Given the scale of the humanitarian needs of people forced to flee their homes, the mental health issues of forcibly displaced people have long tended to take a back seat. But studies have shown that displaced people tend to struggle more with certain mental illnesses than the population as a whole. A 2019 study published in The Lancet showed that “the burden of mental disorders is high in conflict-affected populations”, while a 2020 study in Plos Medicine suggested that “adult refugees and asylum seekers have high and persistent rates of post-traumatic stress disorder (PTSD) and depression.”

UNHCR, the UN Refugee Agency, is striving to make mental health and psychosocial support an integral part of its work – particularly in the context of the ongoing COVID-19 pandemic, with its spikes in isolation, loss of livelihoods and uncertainty about the future.

“In Guatemala, we experienced a miracle.

And although mental health issues can sometimes trigger displacement, as was the case for the Medina family, fleeing home is often so stressful that it can lead to mental health crises in people who had never suffered before. such problems before.

Such was the case of Óscar*, an event decorator and gay rights activist who was forced to flee his native Nicaragua following a wave of anti-government protests that swept the country in 2018. Óscar took part to the protests and, as a result, he said he was the target of credible death threats.

A life-changing ordeal followed, as he left home and, narrowly escaping detention on numerous occasions, eventually crossed the border into neighboring Costa Rica. But with tens of thousands of other Nicaraguans also fleeing political persecution and seeking asylum in Costa Rica, it was difficult for him to make ends meet and he eventually decided to move once more, this time north. , in Guatemala.

“I’ve been on an emotional roller coaster.”

Here, Óscar found safety, but not peace: the stress of being a wanted man at home, the rapid changes in his life, and estrangement from family and friends all had devastating effects.

“I’ve been on an emotional rollercoaster and I’ve been through a deep depression,” he said, sitting on a bed that takes up most of the small rented room in Guatemala City where he lives. “I even got to a point where I never imagined I would be where I had to go to a mental hospital… Once I went five days without sleep and thought I was going crazy.”
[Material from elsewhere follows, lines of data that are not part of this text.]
import Literature.AlgebraicGeometry.Resolution.AlterationsSemiStable
import Literature.AlgebraicGeometry.Resolution.AlterationsBlowupDivisor
import Literature.AlgebraicGeometry.Resolution.RegularLocalRingsFlatDescent
import HarnessLib

/-!
# De Jong's alteration theorem: resolving a semi-stable pair (de Jong 1996, 4.23–4.28, §3, 2.4)

Topic: `Literature/AlgebraicGeometry/Resolution`. Companion to `AlterationsSemiStable.lean`,
which vendors the last block of the printed proof of de Jong 1996, Thm. 4.1 — 4.23–4.28: Thm. 4.1
with its generically-étale clause for every pair `(X, Z)` in Situation 4.23
(`DeJong1996.SemiStablePair f g D τ`, `Z = ⋃ᵢ τᵢ(Y) ∪ f⁻¹(D)`) — as ONE named fact
`DeJong1996SemiStablePairResolution`. This file is the first layer of its decomposition, cut
where the printed text cuts (p. 75–76):

> "4.24. Using the modification of Lemma 3.2 we reduce to the situation 4.23, where we have in
> addition that `codim(Sing(X), X) ≥ 3`. (…) The situation is further explained in 3.5. Using
> these explanations we see that we reduce to the situation described in 4.25 below. (…)
> 4.28. By repeatedly blowing up `(X, Z)` as in 4.26 we finally get the situation that `X` is
> nonsingular and `Z` is a normal crossings divisor. It is well known that by blowing up `X`
> further we can reach the situation where `Z` has strict normal crossings, see 2.4. This
> finishes the proof of Theorem 4.1."

Accordingly this file

* defines **modifications** (de Jong 1996, 2.17: an integral `X'` with a proper birational
  `φ : X' → X`), `IsModification φ`, and proves that a modification is a generically étale
  alteration (2.20, 2.6), that modifications compose, and that the blow-up of an integral
  locally Noetherian scheme in a non-zero ideal sheaf is one;
* defines **normal crossings divisors** (de Jong 1996, 2.4: "there is a surjective étale
  morphism `S' → S` such that the inverse image of `D` is a strict normal crossings divisor on
  `S'`"), `IsNormalCrossingsDivisor X Z`, on closed subsets as `IsStrictNormalCrossingsDivisor`
  (2.2), and proves: strict ⇒ normal crossings, the empty divisor, a normal crossings divisor is
  closed, and the ambient scheme is regular along it (2.4 a) descends along the flat local
  homomorphisms of an étale cover, Matsumura 23.7 (i));
* vendors the three printed blocks as NAMED FACTS with the source's numbering:
  `DeJong1996SemiStableCodimThree` (4.24 ← Lemma 3.2: a modification over `Y`, with centre in
  `Sing(X)`, to a pair in Situation 4.23 with `codim(Sing(X), X) ≥ 3`),
  `DeJong1996CodimThreeModification` (3.5 and 4.25–4.28, first sentence: a projective
  modification to `X` nonsingular with `Z` a normal crossings divisor), and
  `DeJong1996NormalCrossingsBlowup` (2.4, the "well known" blow-up making a normal crossings
  divisor strict, used in 4.28);
* PROVES the assembly: `DeJong1996.conclusionGenericallyEtale_of_isRegular_of_normalCrossings`
  (4.28, second sentence: a nonsingular projective variety with a normal crossings divisor
  satisfies the conclusion of Thm. 4.1 with the clause — the blow-up of 2.4 is a generically
  étale alteration, its source is regular, being regular along the strict normal crossings
  divisor and isomorphic to `X` off it, and projective by `BlowupProjectiveOverField`),
  `DeJong1996SemiStablePairResolution.of_codimThree_of_modification_of_blowup` (the target fact
  from the three blocks and the projectivity of blow-ups, each step being a replacement of
  `(X, Z)` by `(X', φ⁻¹Z)` along a generically étale alteration, 4.4), the composite assemblies
  down to `DeJong1996Strong`/`DeJong1996StrongPerfect`/`DeJong1996Projective`, and the sanity
  implication `DeJong1996StrongAlgClosed →` (conclusion for a regular projective variety with a
  normal crossings divisor): such a pair is a pair as in Thm. 4.1, a normal crossings divisor
  being closed.

The three named facts are nodes to be decomposed further (Lemma 3.2 = 3.3–3.4: the local
structure 2.23 of a semi-stable curve at a node, `B ≅ A⟦u, v⟧/(uv - h)`, and the blow-up of a
codimension-2 component of `Sing(X)` in three charts; 3.5/4.25–4.27: the blow-up of a
nonsingular component of `Sing(X)` in the rings `k⟦u, v, t₁, …, t_{d-1}⟧/(uv - t₁ ⋯ t_μ)`, two
charts; 2.4: blowing up the closures of the strata of branch multiplicity, top down); the owning
literature unit's `NOTES.md` keeps the DAG.

## Sources

* A. J. de Jong, *Smoothness, semi-stability and alterations*, Publ. Math. IHÉS 83 (1996) 51–93:
  2.2–2.4 (pp. 54–55), 2.6 (p. 55), 2.17, 2.20 (pp. 59–61), 2.23 (pp. 61–62), 3.1–3.5
  (pp. 62–64), Thm. 4.1, 4.4 (p. 66), 4.23–4.28 (pp. 75–76).
* H. Matsumura, *Commutative Ring Theory* (1986), Thm. 23.7 (i) (regularity descends along flat
  local homomorphisms), via `RegularLocalRingsFlatDescent.lean`.
* R. Hartshorne, *Algebraic Geometry* (1977), II Prop. 7.16 (c) (blow-ups of projective
  varieties are projective), via the named fact `BlowupProjectiveOverField`.
-/

noncomputable section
Óscar briefly took antidepressants to help him through the worst of the crisis, but says what helped him the most were the weekly sessions with a therapist that UNHCR helped provide. He is now at the point where he can support himself and has started to look hopefully to the future again.

“I have setbacks and there are still times when I just don’t want to get out of bed, but I know I have to keep going,” said Óscar, whose youthful looks and short stature belie his 37 years. . “Although I look physically weak, I have a very strong character.”

*The name has been changed for protection reasons.